Last week, the Drug Enforcement Administration (DEA) issued a Federal Notice advising of its intent to issue new regulations for its marijuana growers program for scientific and medical research.

The Controlled Substances Act (CSA) prohibits the cultivation and distribution of marijuana except by persons who are registered under the CSA to do so for lawful purposes. Currently, the DEA allows cannabis — consisting of the marijuana plant, with greater than 0.3 percent THC content — to be grown for research purposes at only one location: The University of Mississippi. This past June, the Scottsdale Research Institute (SRI) challenged this federally imposed limitation in the D.C. Circuit Court on the basis that the limitation to one bulk growing facility is arbitrary and capricious, particularly given espoused shortages and quality issues with product developed at that facility for medical research purposes.
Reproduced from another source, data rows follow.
/-! ## §3. `F(−u) = F(u)` and `F(1/u) = F(u)` at any odd level, GIVEN 4-invariance -/

/-- Iterated 4-invariance: if `E(4u, u)` holds for every unit `u` then `E(4^j u, u)`. [folklore] -/
theorem chi_eq_of_b_neg_one_of_d_eq_four_pow_mul_of_four [NeZero N]
    (hadd : ∀ γ δ : Gamma0 N, χ (γ * δ) = χ γ + χ δ)
    (hsmall : ∀ γ : Gamma0 N, ((γ : SL(2, ℤ)) 0 0 + (γ : SL(2, ℤ)) 1 1).natAbs ≤ 2 → χ γ = 0)
    (hfour : ∀ β β' : Gamma0 N, (β : SL(2, ℤ)) 0 1 = -1 → (β' : SL(2, ℤ)) 0 1 = -1 →
      ((((β : SL(2, ℤ)) 1 1 : ℤ) : ZMod N)) = 4 * ((((β' : SL(2, ℤ)) 1 1 : ℤ) : ZMod N)) → χ β = χ β')
    (j : ℕ) {β β' : Gamma0 N} (hb : (β : SL(2, ℤ)) 0 1 = -1) (hb' : (β' : SL(2, ℤ)) 0 1 = -1)
    (h : ((((β : SL(2, ℤ)) 1 1 : ℤ) : ZMod N)) = 4 ^ j * ((((β' : SL(2, ℤ)) 1 1 : ℤ) : ZMod N))) :
    χ β = χ β' := by
  induction j generalizing β with
  | zero =>
    rw [pow_zero, one_mul] at h
    exact chi_eq_of_apply_zero_one_eq_neg_one hadd hsmall hb hb' h
  | succ j ih =>
    -- an intermediate `b = −1` element with `d ≡ 4^j d(β')`
    have hu' := isUnit_gamma0_apply_one_one β'
    have h4u : IsUnit ((4 : ZMod N) ^ j * ((((β' : SL(2, ℤ)) 1 1 : ℤ) : ZMod N))) := by
      refine IsUnit.mul (IsUnit.pow _ ?_) hu'
      -- `4 ^ j d(β')` divides... : `4` is a unit since `d(β) = 4^(j+1) d(β')` is a unit
      have hu := isUnit_gamma0_apply_one_one β
      rw [h, pow_succ] at hu
      exact isUnit_of_mul_isUnit_right (isUnit_of_mul_isUnit_left hu)
    obtain ⟨β₁, hb1, hd1⟩ := exists_b_neg_one_of_isUnit (N := N) h4u
    have e : ((((β : SL(2, ℤ)) 1 1 : ℤ) : ZMod N)) = 4 * ((((β₁ : SL(2, ℤ)) 1 1 : ℤ) : ZMod N)) := by
      rw [hd1, h, pow_succ]; ring
    rw [hfour β β₁ hb hb1 e]
    exact ih hb1 hd1

/-- **`F(−u) = F(u)` at any odd level, given 4-invariance.** For `b = −1` elements with `d(β) ≡ −d(β') (mod N)`:
`χ β = χ β'` — `u ∼ 4^m/u` (§2) `∼ −u/4^m` (`S`-companion) `∼ −u` (4-invariance `m` times). [cite: Pollack2003, Conj. 6.3] -/
theorem chi_eq_of_b_neg_one_of_d_eq_neg_of_four (hN : Odd N)
    (hadd : ∀ γ δ : Gamma0 N, χ (γ * δ) = χ γ + χ δ)
    (hsmall : ∀ γ : Gamma0 N, ((γ : SL(2, ℤ)) 0 0 + (γ : SL(2, ℤ)) 1 1).natAbs ≤ 2 → χ γ = 0)
    (hkill : ∀ γ : Gamma0 N, (∃ k : ℕ, 1 ≤ k ∧ ((γ : SL(2, ℤ)) 1 1).natAbs = 4 ^ k) → χ γ = 0)
    (hfour : ∀ β β' : Gamma0 N, (β : SL(2, ℤ)) 0 1 = -1 → (β' : SL(2, ℤ)) 0 1 = -1 →
      ((((β : SL(2, ℤ)) 1 1 : ℤ) : ZMod N)) = 4 * ((((β' : SL(2, ℤ)) 1 1 : ℤ) : ZMod N)) → χ β = χ β')
    {β β' : Gamma0 N} (hb : (β : SL(2, ℤ)) 0 1 = -1) (hb' : (β' : SL(2, ℤ)) 0 1 = -1)
    (h : ((((β : SL(2, ℤ)) 1 1 : ℤ) : ZMod N)) = -((((β' : SL(2, ℤ)) 1 1 : ℤ) : ZMod N))) :
    χ β = χ β' := by
  haveI : NeZero N := ⟨hN.pos.ne'⟩
  obtain ⟨m, -, hE⟩ := exists_chi_eq_of_b_neg_one_of_mul_d_eq_four_pow hN hadd hsmall hkill hb
  have hdu := isUnit_gamma0_apply_one_one β
  set U : (ZMod N)ˣ := hdu.unit with hU
  have hUval : (U : ZMod N) = ((((β : SL(2, ℤ)) 1 1 : ℤ) : ZMod N)) := hdu.unit_spec
  have h4cop : Nat.Coprime 4 N := by simpa using (Nat.coprime_two_left.mpr hN).pow_left 2
  set W : (ZMod N)ˣ := ZMod.unitOfCoprime 4 h4cop with hW
  have hWval : (W : ZMod N) = 4 := by rw [hW, ZMod.coe_unitOfCoprime]; norm_num
  -- `β₁` with `d(β₁) ≡ 4^m / d(β)`
  obtain ⟨β₁, hb1, hd1⟩ := exists_b_neg_one_of_isUnit (N := N) (W ^ m * U⁻¹).isUnit
  have e1 : ((((β : SL(2, ℤ)) 1 1 : ℤ) : ZMod N)) * ((((β₁ : SL(2, ℤ)) 1 1 : ℤ) : ZMod N)) = 4 ^ m := by
    rw [hd1, ← hUval, Units.val_mul, Units.val_pow_eq_pow_val, hWval]
    linear_combination ((4 : ZMod N) ^ m) * Units.mul_inv U
  have h01 : χ β = χ β₁ := hE β₁ hb1 e1
  -- `β₂` with `d(β₂) ≡ −d(β) / 4^m`, so `d(β₁) d(β₂) ≡ −1`
  obtain ⟨β₂, hb2, hd2⟩ := exists_b_neg_one_of_isUnit (N := N) (-(U * (W ^ m)⁻¹)).isUnit
  have e2 : ((((β₁ : SL(2, ℤ)) 1 1 : ℤ) : ZMod N)) * ((((β₂ : SL(2, ℤ)) 1 1 : ℤ) : ZMod N)) = -1 := by
    rw [hd1, hd2, Units.val_neg, Units.val_mul, Units.val_mul]
    linear_combination (-1 : ZMod N) * ((U⁻¹ : (ZMod N)ˣ) : ZMod N) * (U : ZMod N) * Units.mul_inv (W ^ m)
      - Units.inv_mul U
  have h12 : χ β₁ = χ β₂ := chi_eq_of_b_neg_one_of_mul_d_eq_neg_one hadd hsmall hb1 hb2 e2
  -- `d(β') ≡ −d(β) = 4^m d(β₂)`
  have e3 : ((((β' : SL(2, ℤ)) 1 1 : ℤ) : ZMod N)) = 4 ^ m * ((((β₂ : SL(2, ℤ)) 1 1 : ℤ) : ZMod N)) := by
    have e : ((((β' : SL(2, ℤ)) 1 1 : ℤ) : ZMod N)) = -(U : ZMod N) := by rw [hUval, h, neg_neg]
    rw [e, hd2, Units.val_neg, Units.val_mul, ← hWval, ← Units.val_pow_eq_pow_val]
    linear_combination (U : ZMod N) * Units.mul_inv (W ^ m)
  have h32 : χ β' = χ β₂ := chi_eq_of_b_neg_one_of_d_eq_four_pow_mul_of_four hadd hsmall hfour m hb' hb2 e3
  rw [h01, h12, h32]
import Summits.Ventures.CertifiedArithmetic.LowPrec.GemmThetaE2M3Defs

/-!
# The θ-certificate of E2M3²→bfloat16: kernel check of the states with index in `[1280, 1344)`

HONEST FRAMING (venture CertifiedArithmetic / cell `pub-lowprec`, seat gemm, gen 7): certified error
envelopes and provably optimal rounding/accumulation schemes for low-precision formats under stated
cost models; every table by two implementations; no hardware or vendor claims.

Part 21 of 29 of the kernel check of the Boolean certificate of `GemmThetaE2M3Defs.lean`
(paper `gemm.tex` §Regimes Prop. Θ(i), configuration E2M3·E2M3 → `bfloat16`, sequential, RNE): every
edge from the states with index `1280 ≤ i < 1344` (both signs, all 443 letters, with the pair
checks after free moves) passes `edgeOK`, by `decide +kernel` in chunks of 16 indices (each chunk
≈ 14,176 edges).  Split into files only to keep each file's kernel time near three minutes;
`GemmThetaE2M3.lean` assembles the parts.  See the Defs file for the meaning of the check.
-/

namespace Literature.ComputerArithmetic.FloatingPoint

namespace MiniFloat

namespace ThetaE2M3

/-- Every edge from the states with index in `[1280, 1296)` (both signs, all 443 letters) passes
`edgeOK`. [cell certificate, kernel-checked] -/
theorem edges_ok_1280 : rowsOK 1280 16 = true := by
  decide +kernel

/-- Every edge from the states with index in `[1296, 1312)` (both signs, all 443 letters) passes
`edgeOK`. [cell certificate, kernel-checked] -/
theorem edges_ok_1296 : rowsOK 1296 16 = true := by
  decide +kernel

/-- Every edge from the states with index in `[1312, 1328)` (both signs, all 443 letters) passes
`edgeOK`. [cell certificate, kernel-checked] -/
theorem edges_ok_1312 : rowsOK 1312 16 = true := by
  decide +kernel

/-- Every edge from the states with index in `[1328, 1344)` (both signs, all 443 letters) passes
`edgeOK`. [cell certificate, kernel-checked] -/
theorem edges_ok_1328 : rowsOK 1328 16 = true := by
  decide +kernel

/-- PART 21: every edge from the states with index in `[1280, 1344)` passes `edgeOK`.
[cell certificate, kernel-checked] -/
theorem part_21 : rowsOK 1280 64 = true :=
  rowsOK_append (l₁ := 16) (l₂ := 48) rfl edges_ok_1280 <|
  rowsOK_append (l₁ := 16) (l₂ := 32) rfl edges_ok_1296 <|
  rowsOK_append (l₁ := 16) (l₂ := 16) rfl edges_ok_1312 <|
  edges_ok_1328

end ThetaE2M3

end MiniFloat

end Literature.ComputerArithmetic.FloatingPoint
import Mathlib
import HarnessLib
import Summits.CriticalPhenomena.PercolationContinuityZ3.Theses.PercTreeValue
import Summits.CriticalPhenomena.PercolationContinuityZ3.Theorems.PercTreeValueTetrahedronDisjointCoexistenceStubConfineProduct
import Summits.CriticalPhenomena.PercolationContinuityZ3.Theorems.PercTreeValueTetrahedronDisjointCoexistenceStubPairSymm
import Summits.CriticalPhenomena.PercolationContinuityZ3.Theorems.PercTreeValueTetrahedronDisjointCoexistenceStubTwoReplica
import Summits.CriticalPhenomena.PercolationContinuityZ3.Theorems.PercTreeValueAssemblyViaDisjointCoexistence
import Literature.Probability.Percolation.TwoPointFunction

/-!
# Route PercTreeValue — transfers for the crux `TetrahedronDisjointCoexistence` (stmt-CriticalPhenomena-7798)

Line `SketchIdeator2` (cards `confinement-squaring`, `bridge-seam-switching`; lead
prover-line-stmt-CriticalPhenomena-7798-0). The crux is reverse-BK up to a constant for the two opposite
edges `{0, a_r}`, `{b_r, c_r}` of the lattice tetrahedron `T_r` (`a_r = (r,r,0)`, `b_r = (r,0,r)`,
`c_r = (0,r,r)`) at `p_c(ℤ³)`:
`∃ δ > 0, ∃ r₀, ∀ r ≥ r₀, δ τ(0,a_r) τ(b_r,c_r) ≤ P(0 ↔ a_r, b_r ↔ c_r, 0 ↮ b_r)`.

This file assembles the LANDED stubs of the line into the two sorry-free TRANSFER THEOREMS (the crux from a
one-law statement), and records that each transfer hypothesis is continuity-strength:

* `stub_cruxOfConfinement` — CONFINEMENT SQUARING: if the critical cluster
  of `0`, conditioned on containing `a_r`, lies in the half-space `H_r = {x | 2x₂ + 2 ≤ r}` with probability
  `≥ c` (uniformly in `r ≥ r₀`), then the crux holds with `δ = c²`. Ingredients: `stub_confineProduct`
  (independence of whole-cluster confinement events with disjoint LATTICE-edge supports + inclusion in the
  disjoint-coexistence event), `stub_pairSymm` (the rotoreflection `φ_r(x) = (r − x₁, x₀, r − x₂)` of `T_r`:
  `τ(b_r,c_r) = τ(0,a_r)` and `P(Conf(U_r; b_r,c_r)) = P(Conf(H_r; 0,a_r))`, `U_r = {x | r + 2 ≤ 2x₂}`), and
  `lower_upper_edges_disjoint` (the lattice-edge supports of `H_r`, `U_r` are disjoint).
* `stub_cruxOfTwoReplica` — CLUSTER GAS: if two INDEPENDENT critical
  configurations have `a_r ∈ C₁(0)`, `c_r ∈ C₂(b_r)`, `C₂(b_r)` finite and `C₁(0) ∩ C₂(b_r) = ∅` with
  probability `≥ q τ(0,a_r) τ(b_r,c_r)`, then the crux holds with `δ = q` (`stub_twoReplica`).
* (companion file `…TransferB.lean`: `tetrahedronDisjointCoexistence_of_restriction_of_blocking` — restriction squaring +
  interface blocking, the route's foreseen two-layer split, `δ = c₂ c₁²`.)
* `percolationContinuityZ3_of_confinementPositivity`, `percolationContinuityZ3_of_twoReplicaNonIntersection`:
  composed with the landed `AssemblyViaDisjointCoexistence_proof` (crux → `θ(p_c) = 0`), either hypothesis
  settles the conjunct — i.e. both transfers are crux-sized (they fail in every jump world), as the cards say.

No new definitions; the hypotheses are spelled out over tree declarations exactly as the registered stubs
`stub_confinementPositivity` (open) and the two-replica event of `stub_twoReplica`.
-/

noncomputable section

namespace Summit.CriticalPhenomena.PercolationContinuityZ3.Theorems.TetrahedronDisjointCoexistence

open MeasureTheory
open Literature.Probability.Percolation Literature.Probability.LatticeModels

/-- The lattice-edge supports of `H_r = {2x₂ + 2 ≤ r}` and `U_r = {r + 2 ≤ 2x₂}` are disjoint: an edge of `ℤ³`
touching both would join two vertices whose heights differ by at least `2`. -/
theorem lower_upper_edges_disjoint (r : ℕ) :
    Disjoint (edgesTouching {x : Site 3 | 2 * x 2 + 2 ≤ (r : ℤ)} ∩ (zdGraph 3).edgeSet)
      (edgesTouching {x : Site 3 | (r : ℤ) + 2 ≤ 2 * x 2} ∩ (zdGraph 3).edgeSet) := by
  rw [Set.disjoint_left]
  rintro e ⟨⟨v, hve, hv⟩, he⟩ ⟨⟨w, hwe, hw⟩, -⟩
  simp only [Set.mem_setOf_eq] at hv hw
  induction e using Sym2.ind with
  | h x y =>
    rw [SimpleGraph.mem_edgeSet] at he
    have hxy : y 2 - x 2 ≤ 1 ∧ x 2 - y 2 ≤ 1 := by
      obtain ⟨j, h | h⟩ := (zdGraph_adj_iff x y).1 he
      · rw [h]
        by_cases hj : (2 : Fin 3) = j
        · subst hj; simp
        · simp [hj]
      · rw [h]
        by_cases hj : (2 : Fin 3) = j
        · subst hj; simp
        · simp [hj]
    rw [Sym2.mem_iff] at hve hwe
    rcases hve with rfl | rfl <;> rcases hwe with rfl | rfl <;> omega

/-- **Confinement squaring** (transfer theorem of line `SketchIdeator2`): CONFINEMENT POSITIVITY of the critical
cluster of `0` conditioned on `0 ↔ a_r` — `P(a_r ∈ C(0) ⊆ {x | 2x₂ + 2 ≤ r}) ≥ c · τ(0, a_r)` for `r ≥ r₀` — implies
the crux `TetrahedronDisjointCoexistence` with `δ = c²`: for `r ≥ max r₀ 1`,
`c² τ(0,a_r) τ(b_r,c_r) = (c τ(0,a_r))² ≤ P(Conf(H_r;0,a_r))² = P(Conf(H_r;0,a_r)) P(Conf(U_r;b_r,c_r)) ≤ D_r`. -/
theorem stub_cruxOfConfinement
    (hConf : ∃ c : ℝ, 0 < c ∧ ∃ r₀ : ℕ, ∀ r : ℕ, r₀ ≤ r →
      c * tau 3 (criticalProbI 3) 0 ![(r : ℤ), (r : ℤ), 0] ≤
        (bondPercolation (zdGraph 3) (criticalProbI 3)).real
          {ω | (![(r : ℤ), (r : ℤ), 0] : Site 3) ∈ openCluster ω 0 ∧
            openCluster ω 0 ⊆ {x | 2 * x 2 + 2 ≤ (r : ℤ)}}) :
    Theses.PercTreeValue.TetrahedronDisjointCoexistence := by
  unfold Theses.PercTreeValue.TetrahedronDisjointCoexistence
  obtain ⟨c, hc, r₀, h⟩ := hConf
  refine ⟨c ^ 2, by positivity, max r₀ 1, fun r hr => ?_⟩
  have hr₀ : r₀ ≤ r := le_trans (le_max_left _ _) hr
  have hr1 : 1 ≤ r := le_trans (le_max_right _ _) hr
  obtain ⟨hτ, hconf⟩ := stub_pairSymm (criticalProbI 3) r
  have h1 := h r hr₀
  have hb : (0 : Site 3) ≠ ![(r : ℤ), 0, (r : ℤ)] := by
    intro h0
    have h00 := congr_fun h0 0
    simp at h00
    omega
  have hprod := stub_confineProduct (criticalProbI 3) {x : Site 3 | 2 * x 2 + 2 ≤ (r : ℤ)}
    {x : Site 3 | (r : ℤ) + 2 ≤ 2 * x 2} 0 ![(r : ℤ), (r : ℤ), 0] ![(r : ℤ), 0, (r : ℤ)]
    ![0, (r : ℤ), (r : ℤ)] hb (lower_upper_edges_disjoint r)
  rw [hconf] at hprod
  have hτ' : tau 3 (criticalProbI 3) ![(r : ℤ), 0, (r : ℤ)] ![0, (r : ℤ), (r : ℤ)] =
      tau 3 (criticalProbI 3) 0 ![(r : ℤ), (r : ℤ), 0] := by
    rw [tau_def, tau_def]; exact hτ
  rw [hτ']
  have hτnn : 0 ≤ tau 3 (criticalProbI 3) 0 ![(r : ℤ), (r : ℤ), 0] := tau_nonneg _ _ _
  calc c ^ 2 * tau 3 (criticalProbI 3) 0 ![(r : ℤ), (r : ℤ), 0] *
        tau 3 (criticalProbI 3) 0 ![(r : ℤ), (r : ℤ), 0]
      = (c * tau 3 (criticalProbI 3) 0 ![(r : ℤ), (r : ℤ), 0]) *
          (c * tau 3 (criticalProbI 3) 0 ![(r : ℤ), (r : ℤ), 0]) := by ring
    _ ≤ (bondPercolation (zdGraph 3) (criticalProbI 3)).real
            {ω | (![(r : ℤ), (r : ℤ), 0] : Site 3) ∈ openCluster ω 0 ∧
              openCluster ω 0 ⊆ {x | 2 * x 2 + 2 ≤ (r : ℤ)}} *
          (bondPercolation (zdGraph 3) (criticalProbI 3)).real
            {ω | (![(r : ℤ), (r : ℤ), 0] : Site 3) ∈ openCluster ω 0 ∧
              openCluster ω 0 ⊆ {x | 2 * x 2 + 2 ≤ (r : ℤ)}} :=
        mul_le_mul h1 h1 (by positivity) measureReal_nonneg
    _ ≤ _ := hprod

/-- **Cluster-gas transfer** (line `SketchIdeator2`, form (G)): TWO-REPLICA NON-INTERSECTION — two independent
critical configurations realise `a_r ∈ C₁(0)`, `c_r ∈ C₂(b_r)` with `C₂(b_r)` finite and `C₁(0) ∩ C₂(b_r) = ∅`
with probability `≥ q τ(0,a_r) τ(b_r,c_r)` — implies the crux with `δ = q` (`stub_twoReplica`). -/
theorem stub_cruxOfTwoReplica
    (hQ : ∃ q : ℝ, 0 < q ∧ ∃ r₀ : ℕ, ∀ r : ℕ, r₀ ≤ r →
      q * tau 3 (criticalProbI 3) 0 ![(r : ℤ), (r : ℤ), 0] *
          tau 3 (criticalProbI 3) ![(r : ℤ), 0, (r : ℤ)] ![0, (r : ℤ), (r : ℤ)] ≤
        ((bondPercolation (zdGraph 3) (criticalProbI 3)).prod
            (bondPercolation (zdGraph 3) (criticalProbI 3))).real
          {q : BondConfig (Site 3) × BondConfig (Site 3) |
            (![(r : ℤ), (r : ℤ), 0] : Site 3) ∈ openCluster q.1 0 ∧
              (![0, (r : ℤ), (r : ℤ)] : Site 3) ∈ openCluster q.2 ![(r : ℤ), 0, (r : ℤ)] ∧
              (openCluster q.2 (![(r : ℤ), 0, (r : ℤ)] : Site 3)).Finite ∧
              Disjoint (openCluster q.1 (0 : Site 3)) (openCluster q.2 ![(r : ℤ), 0, (r : ℤ)])}) :
    Theses.PercTreeValue.TetrahedronDisjointCoexistence := by
  unfold Theses.PercTreeValue.TetrahedronDisjointCoexistence
  obtain ⟨q, hq, r₀, h⟩ := hQ
  refine ⟨q, hq, r₀, fun r hr => (h r hr).trans ?_⟩
  exact stub_twoReplica (zdGraph 3) (criticalProbI 3) (0 : Site 3) ![(r : ℤ), (r : ℤ), 0]
    ![(r : ℤ), 0, (r : ℤ)] ![0, (r : ℤ), (r : ℤ)]

/-- Confinement positivity settles the conjunct `θ(p_c(ℤ³)) = 0` (through the crux and the landed
`AssemblyViaDisjointCoexistence_proof`); in particular it fails in every jump world, as a transfer for this
crux must. -/
theorem percolationContinuityZ3_of_confinementPositivity
    (hConf : ∃ c : ℝ, 0 < c ∧ ∃ r₀ : ℕ, ∀ r : ℕ, r₀ ≤ r →
      c * tau 3 (criticalProbI 3) 0 ![(r : ℤ), (r : ℤ), 0] ≤
        (bondPercolation (zdGraph 3) (criticalProbI 3)).real
          {ω | (![(r : ℤ), (r : ℤ), 0] : Site 3) ∈ openCluster ω 0 ∧
            openCluster ω 0 ⊆ {x | 2 * x 2 + 2 ≤ (r : ℤ)}}) :
    _root_.PercolationContinuityZ3 := by
  have hA := AssemblyViaDisjointCoexistence_proof
  unfold Theses.PercTreeValue.AssemblyViaDisjointCoexistence at hA
  exact hA (stub_cruxOfConfinement hConf)

/-- Two-replica non-intersection settles the conjunct `θ(p_c(ℤ³)) = 0` likewise. -/
theorem percolationContinuityZ3_of_twoReplicaNonIntersection
    (hQ : ∃ q : ℝ, 0 < q ∧ ∃ r₀ : ℕ, ∀ r : ℕ, r₀ ≤ r →
      q * tau 3 (criticalProbI 3) 0 ![(r : ℤ), (r : ℤ), 0] *
          tau 3 (criticalProbI 3) ![(r : ℤ), 0, (r : ℤ)] ![0, (r : ℤ), (r : ℤ)] ≤
        ((bondPercolation (zdGraph 3) (criticalProbI 3)).prod
            (bondPercolation (zdGraph 3) (criticalProbI 3))).real
          {q : BondConfig (Site 3) × BondConfig (Site 3) |
            (![(r : ℤ), (r : ℤ), 0] : Site 3) ∈ openCluster q.1 0 ∧
              (![0, (r : ℤ), (r : ℤ)] : Site 3) ∈ openCluster q.2 ![(r : ℤ), 0, (r : ℤ)] ∧
              (openCluster q.2 (![(r : ℤ), 0, (r : ℤ)] : Site 3)).Finite ∧
              Disjoint (openCluster q.1 (0 : Site 3)) (openCluster q.2 ![(r : ℤ), 0, (r : ℤ)])}) :
    _root_.PercolationContinuityZ3 := by
  have hA := AssemblyViaDisjointCoexistence_proof
  unfold Theses.PercTreeValue.AssemblyViaDisjointCoexistence at hA
  exact hA (stub_cruxOfTwoReplica hQ)


end Summit.CriticalPhenomena.PercolationContinuityZ3.Theorems.TetrahedronDisjointCoexistence

end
Responding to this concern, the DEA advised of its intent to expand the number of approved bulk manufacturers:

By registering these additional growers in accordance with the criteria of section 823(a), DEA anticipates that additional strains of marihuana will be produced and made available to researchers. This should facilitate research, advance scientific understanding about the effects of marihuana, and potentially aid in the development of safe and effective drug products that may be approved for marketing by the Food and Drug Administration.

The DEA is currently in receipt of 33 applications for registration as bulk manufacturers, some of which the DEA requests be withdrawn in light of the Agriculture Improvement Act of 2018, Public Law 115-334, which excluded hemp from the definition of marijuana under the Controlled Substances Act. The new regulations are intended to govern persons seeking to become registered with DEA to grow marijuana as bulk manufacturers, consistent with applicable law.

This move sends a strong signal of expanding federal interest and oversight of the burgeoning cannabis industry. Frustration is mounting as federal administrative agencies, including the Food and Drug Administration, cite the lack of peer-reviewed studies as a reason to prevent, for example, CBD containing products, from being marketed and sold. Indeed, in a recent alert we advised of FDA’s issuance of warning letters to CBD manufacturers for unapproved and unsubstantiated health claims. Approval of additional sources for cannabis research should help eliminate this barrier and enable continued expansion of the industry.

DISCLAIMER: Because of the generality of this update, the information provided herein may not be applicable in all situations and should not be acted upon without specific legal advice based on particular situations.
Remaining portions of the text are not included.